The RV came prewired for 50Amp so adding a second AC shouldn't be too complicated... except finding one. The specs on the ceiling where the wiring is state: 110-125Volt, 60Hz, and here is my problem 16Amps Maximum. I am struggling to find an AC that will meet the 16Amp minimum (especially on start-up).
I am looking to add heat to that AC as well. I would appreciate any advice or point me in the right direction.
2022 F150 Powerboost Platinum (purchased Nov 2022, ordered May 2022)
2022 Cruiser Aire 28RKS Purchased Aug 2022
Hi,
I would say you may have miss read/understood the max amperage sticker. The sticker is normally talking about the max constant draw. And are you sure it does not state 15 amp? 16 amp seems odd for wiring size.
I have found "most" RV air conditioners will peak over their normal operating max current upon startup. The inrush current on the compressor will go over for a fraction of a second. The AC units have a hard start or other internal capacitors to help deal with this starting spike. And even then, the startup inrush current will still peg almost double or more over the nameplate max operating current of the AC for a fraction of a second.

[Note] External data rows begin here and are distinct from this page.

/-! ## §12 Reimer: positivity of the selection event at the origin -/

/-- **`P_{1/2}(ZFourStrands 0 s) ≥ c₀ > 0` for `s ≥ 64`.**  By `zFourStrands_of_witness`, a.s.
`strandsWitness s ∖ (strandsWitness s □ stray) ⊆ ZFourStrands 0 s`; Reimer's inequality (`reimer_holds`, both events
local) gives `P(strandsWitness □ stray) ≤ P(strandsWitness) · P(stray) ≤ (1 - c₄) P(strandsWitness)`, whence
`P(ZFourStrands 0 s) ≥ c₄ P(strandsWitness s) ≥ c₄ c₁`. -/
theorem exists_pos_le_real_zFourStrands_zero :
    ∃ s₀ : ℕ, ∃ c₀ : ℝ, 0 < c₀ ∧ ∀ s : ℕ, s₀ ≤ s → c₀ ≤ (bondPercolation (zdGraph 2) half).real (ZFourStrands 0 s) := by
  obtain ⟨c₁, hc₁, h₁⟩ := exists_pos_le_real_strandsWitness
  obtain ⟨c₄, hc₄, h₄⟩ := exists_pos_real_stray_le
  refine ⟨64, c₁ * c₄, by positivity, fun s hs ↦ ?_⟩
  classical
  set μ := bondPercolation (zdGraph 2) half with hμ
  set W := strandsWitness s with hWdef
  set Z := primalStray s ∪ dualStray s with hZdef
  have hWl : IsLocalEvent W := isLocalEvent_strandsWitness s
  have hZl : IsLocalEvent Z := isLocalEvent_stray s
  obtain ⟨FW, hFW⟩ := hWl
  obtain ⟨FZ, hFZ⟩ := hZl
  have hmWZ : MeasurableSet (disjointOccurrence W Z) :=
    DeterminedBy.measurableSet_of_finset (F := FW ∪ FZ)
      ((hFW.mono (by rw [Finset.coe_union]; exact subset_union_left)).disjointOccurrence
        (hFZ.mono (by rw [Finset.coe_union]; exact subset_union_right)))
  have hReimer : μ.real (disjointOccurrence W Z) ≤ μ.real W * μ.real Z :=
    reimer_holds (zdGraph 2) half ⟨FW, hFW⟩ ⟨FZ, hFZ⟩
  have hsub : ∀ᵐ ω ∂μ, ω ∈ W \ disjointOccurrence W Z → ω ∈ ZFourStrands 0 s := by
    filter_upwards [ae_subset_edgeSet (zdGraph 2) half] with ω hω h'
    exact zFourStrands_of_witness ω s (by omega) hω h'.1 h'.2
  have hcov : W ⊆ W \ disjointOccurrence W Z ∪ disjointOccurrence W Z := fun ω hω ↦ by
    by_cases h : ω ∈ disjointOccurrence W Z
    exacts [Or.inr h, Or.inl ⟨hω, h⟩]
  have hdiff : μ.real W ≤ μ.real (W \ disjointOccurrence W Z) + μ.real (disjointOccurrence W Z) :=
    (measureReal_mono hcov (measure_ne_top _ _)).trans (measureReal_union_le _ _)
  have hW := h₁ s hs
  have hZ := h₄ s hs
  have hWnn : 0 ≤ μ.real W := measureReal_nonneg
  calc c₁ * c₄ ≤ μ.real W * (1 - μ.real Z) := mul_le_mul hW (by linarith) hc₄.le hWnn
    _ ≤ μ.real W - μ.real (disjointOccurrence W Z) := by nlinarith
    _ ≤ μ.real (W \ disjointOccurrence W Z) := by linarith
    _ ≤ μ.real (ZFourStrands 0 s) := ENNReal.toReal_mono (measure_ne_top _ _) (measure_mono_ae hsub)

/-! ## §13 Translation invariance and the theorem -/

section Transport

variable {V : Type*}

variable {G H H' : SimpleGraph V} (e : V ≃ V) (hG : ∀ a b, G.Adj (e a) (e b) ↔ G.Adj a b)
  (hH : ∀ a b, H'.Adj (e a) (e b) ↔ H.Adj a b)
include hH

/-- `PathIn` is invariant under a symmetry of the colour graph. -/
theorem pathIn_equiv_iff {S : Set V} {a b : V} : PathIn H' (e '' S) (e a) (e b) ↔ PathIn H S a b := by
  refine ⟨fun h ↦ ?_, PathIn.map_adj e fun a b hab ↦ (hH a b).2 hab⟩
  have h' := PathIn.map_adj (G := H') (G' := H) e.symm (fun a b hab ↦ ?_) h
  · simpa [Set.image_image] using h'
  · rw [← hH, e.apply_symm_apply, e.apply_symm_apply]; exact hab

include hG
omit hH

/-- The inner layer is covariant under a symmetry of the lattice. -/
theorem mem_innerLayer_equiv_iff {I O : Set V} {a : V} : e a ∈ innerLayer G (e '' I) (e '' O) ↔ a ∈ innerLayer G I O := by
  simp only [innerLayer, mem_setOf_eq, mem_sdiff, e.injective.mem_set_image, Set.exists_mem_image, hG]

/-- The outer layer is covariant under a symmetry of the lattice. -/
theorem mem_outerLayer_equiv_iff {I O : Set V} {a : V} : e a ∈ outerLayer G (e '' I) (e '' O) ↔ a ∈ outerLayer G I O := by
  simp only [outerLayer, mem_setOf_eq, mem_sdiff, e.injective.mem_set_image]
  refine and_congr_right fun _ ↦ ⟨?_, ?_⟩
  · rintro ⟨w, hw, hadj⟩
    refine ⟨e.symm w, fun h ↦ hw ?_, ?_⟩
    · rw [← e.apply_symm_apply w]; exact mem_image_of_mem e h
    · rw [← hG, e.apply_symm_apply]; exact hadj
  · rintro ⟨w, hw, hadj⟩
    exact ⟨e w, fun h ↦ hw (e.injective.mem_set_image.1 h), (hG _ _).2 hadj⟩

include hH

/-- `IsCrossing` is invariant under a common symmetry of the lattice and of the colour graph. -/
theorem isCrossing_equiv_iff {I O : Set V} {a : V} :
    IsCrossing G H' (e '' I) (e '' O) (e a) ↔ IsCrossing G H I O a := by
  unfold IsCrossing
  rw [mem_innerLayer_equiv_iff e hG, ← Set.image_sdiff e.injective]
  refine and_congr_right fun _ ↦ ⟨?_, ?_⟩
  · rintro ⟨w, hw, hP⟩
    refine ⟨e.symm w, (mem_outerLayer_equiv_iff e hG).1 (by rw [e.apply_symm_apply]; exact hw), ?_⟩
    rw [← pathIn_equiv_iff e hH, e.apply_symm_apply]; exact hP
  · rintro ⟨w, hw, hP⟩
    exact ⟨e w, (mem_outerLayer_equiv_iff e hG).2 hw, (pathIn_equiv_iff e hH).2 hP⟩

/-- `TwoCrossingClusters` is invariant under a common symmetry of the lattice and of the colour graph. -/
theorem twoCrossingClusters_equiv_iff {I O : Set V} :
    TwoCrossingClusters G H' (e '' I) (e '' O) ↔ TwoCrossingClusters G H I O := by
  unfold TwoCrossingClusters
  rw [← Set.image_sdiff e.injective]
  refine and_congr ⟨?_, ?_⟩ ⟨fun h v₁ v₂ v₃ h₁ h₂ h₃ ↦ ?_, fun h w₁ w₂ w₃ h₁ h₂ h₃ ↦ ?_⟩
  · rintro ⟨w₁, w₂, h₁, h₂, hn⟩
    obtain ⟨v₁, rfl⟩ := e.surjective w₁
    obtain ⟨v₂, rfl⟩ := e.surjective w₂
    rw [isCrossing_equiv_iff e hG hH] at h₁ h₂
    exact ⟨v₁, v₂, h₁, h₂, fun hP ↦ hn ((pathIn_equiv_iff e hH).2 hP)⟩
  · rintro ⟨v₁, v₂, h₁, h₂, hn⟩
    refine ⟨e v₁, e v₂, ?_, ?_, fun hP ↦ hn ((pathIn_equiv_iff e hH).1 hP)⟩ <;>
      rwa [isCrossing_equiv_iff e hG hH]
  · have := h (e v₁) (e v₂) (e v₃) (by rwa [isCrossing_equiv_iff e hG hH])
      (by rwa [isCrossing_equiv_iff e hG hH])
      (by rwa [isCrossing_equiv_iff e hG hH])
    simpa only [pathIn_equiv_iff e hH] using this
  · obtain ⟨v₁, rfl⟩ := e.surjective w₁
    obtain ⟨v₂, rfl⟩ := e.surjective w₂
    obtain ⟨v₃, rfl⟩ := e.surjective w₃
    rw [isCrossing_equiv_iff e hG hH] at h₁ h₂ h₃
    simpa only [pathIn_equiv_iff e hH] using h v₁ v₂ v₃ h₁ h₂ h₃

end Transport

/-- Translating the centre translates the primal box. -/
theorem zBall_add (c v : Site 2) (n : ℕ) : zBall (c + v) n = Site.shift v '' zBall c n := by
  ext y
  simp only [zBall, mem_setOf_eq, mem_image, Site.shift_apply]
  constructor
  · intro h; exact ⟨y - v, by rwa [show y - v - c = y - (c + v) by abel], sub_add_cancel y v⟩
  · rintro ⟨a, ha, rfl⟩; rwa [add_sub_add_right_eq_sub]

/-- Translating the centre translates the dual box. -/
theorem zDualBall_add (c v : Site 2) (n : ℕ) : zDualBall (c + v) n = Site.shift v '' zDualBall c n := by
  ext y
  simp only [zDualBall, mem_setOf_eq, mem_image, Site.shift_apply]
  constructor
  · intro h; exact ⟨y - v, by rwa [show y - v - c = y - (c + v) by abel], sub_add_cancel y v⟩
  · rintro ⟨a, ha, rfl⟩; rwa [add_sub_add_right_eq_sub]

/-- **Transport of the selection event by a translation.** -/
theorem relabel_shift_mem_zFourStrands {c v : Site 2} {ω : BondConfig (Site 2)} (h : ω ∈ ZFourStrands c s) :
    BondConfig.relabel (sym2Equiv (Site.shift v)) ω ∈ ZFourStrands (c + v) s := by
  obtain ⟨h1, h2⟩ := h
  have hG : ∀ a b, (zdGraph 2).Adj (Site.shift v a) (Site.shift v b) ↔ (zdGraph 2).Adj a b := zdGraph_adj_shift_iff v
  refine ⟨?_, ?_⟩
  · rw [zBall_add, zBall_add]
    exact (twoCrossingClusters_equiv_iff (Site.shift v) hG fun a b ↦ openGraph_relabel_adj_iff (Site.shift v) ω a b).2 h1
  · rw [zDualBall_add, zDualBall_add, dualConfig_relabel_shift]
    exact (twoCrossingClusters_equiv_iff (Site.shift v) hG fun a b ↦
      openGraph_relabel_adj_iff (Site.shift v) (dualConfig ω) a b).2 h2

/-- **The selection event about `x` as a translate of the event about the origin.** -/
theorem zFourStrands_eq_preimage (x : Site 2) (s : ℕ) :
    ZFourStrands x s = BondConfig.relabel (sym2Equiv (Site.shift (-x))) ⁻¹' ZFourStrands 0 s := by
  ext ω
  rw [mem_preimage]
  constructor
  · intro h
    have := relabel_shift_mem_zFourStrands (v := -x) h
    rwa [add_neg_cancel] at this
  · intro h
    have := relabel_shift_mem_zFourStrands (v := x) h
    rw [zero_add] at this
    rwa [show BondConfig.relabel (sym2Equiv (Site.shift x)) (BondConfig.relabel (sym2Equiv (Site.shift (-x))) ω) = ω by
      simpa using relabel_shift_neg_relabel_shift (-x) ω] at this

/-- **Translation invariance of the probability of the selection event.** -/
theorem real_zFourStrands_eq (x : Site 2) (s : ℕ) :
    (bondPercolation (zdGraph 2) half).real (ZFourStrands x s) = (bondPercolation (zdGraph 2) half).real (ZFourStrands 0 s) := by
  rw [zFourStrands_eq_preimage, bondPercolation_real_preimage_shift]

end ZStrands

/-- **`ZFourStrandsPositive` — RSW positivity of the S12 selection event at ratio `2`** (input of
`neckHookupCoarseZ2_of_inputs`, `…NeckZ2ErrorCover`; registered anchor): exactly two primal-open crossing clusters
of `Λ_{2s}(x) ∖ Λ_s(x)` and exactly two dual-open crossing clusters of the dual collar occur with probability
`≥ c₀ > 0`, uniformly in the centre `x` and in `s ≥ s₀` (`s₀ = 64`). -/
theorem zFourStrandsPositive_holds : ZFourStrandsPositive := by
  obtain ⟨s₀, c₀, hc₀, h⟩ := ZStrands.exists_pos_le_real_zFourStrands_zero
  exact ⟨s₀, c₀, hc₀, fun x s hs ↦ by rw [ZStrands.real_zFourStrands_eq]; exact h s hs⟩

end Summit.CriticalPhenomena.CardyFormulaZ2.Cruxes.NestingRigidity.PinchResampling

end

For example, many campers, even on a 30 amp camper, come with a 20 amp breaker for the AC unit. I can tell you the AC unit will not pull all 20 amps constantly, but the inrush on a 13,5000 BTU RV AC (older Dometic Brisk Air) can be in the 37 amps range. Yet, the measured normal operating amps are 11.5 amps. If you want to see an amp probe measuring what I am talking about, see my post here on the Sunline forum where I cleaned the AC coils.https://www.sunlineclub.com/forums/f71/c........ing-the-ac-coils-lots-of-pics-10405.html
Here is something you can also do. With the power off, measure the wire gauge in the ceiling for the 2nd AC hookup. It may be 14 AWG which is standard for a 15-amp circuit. If it is 12 AWG, it would be for a 20 amp circuit.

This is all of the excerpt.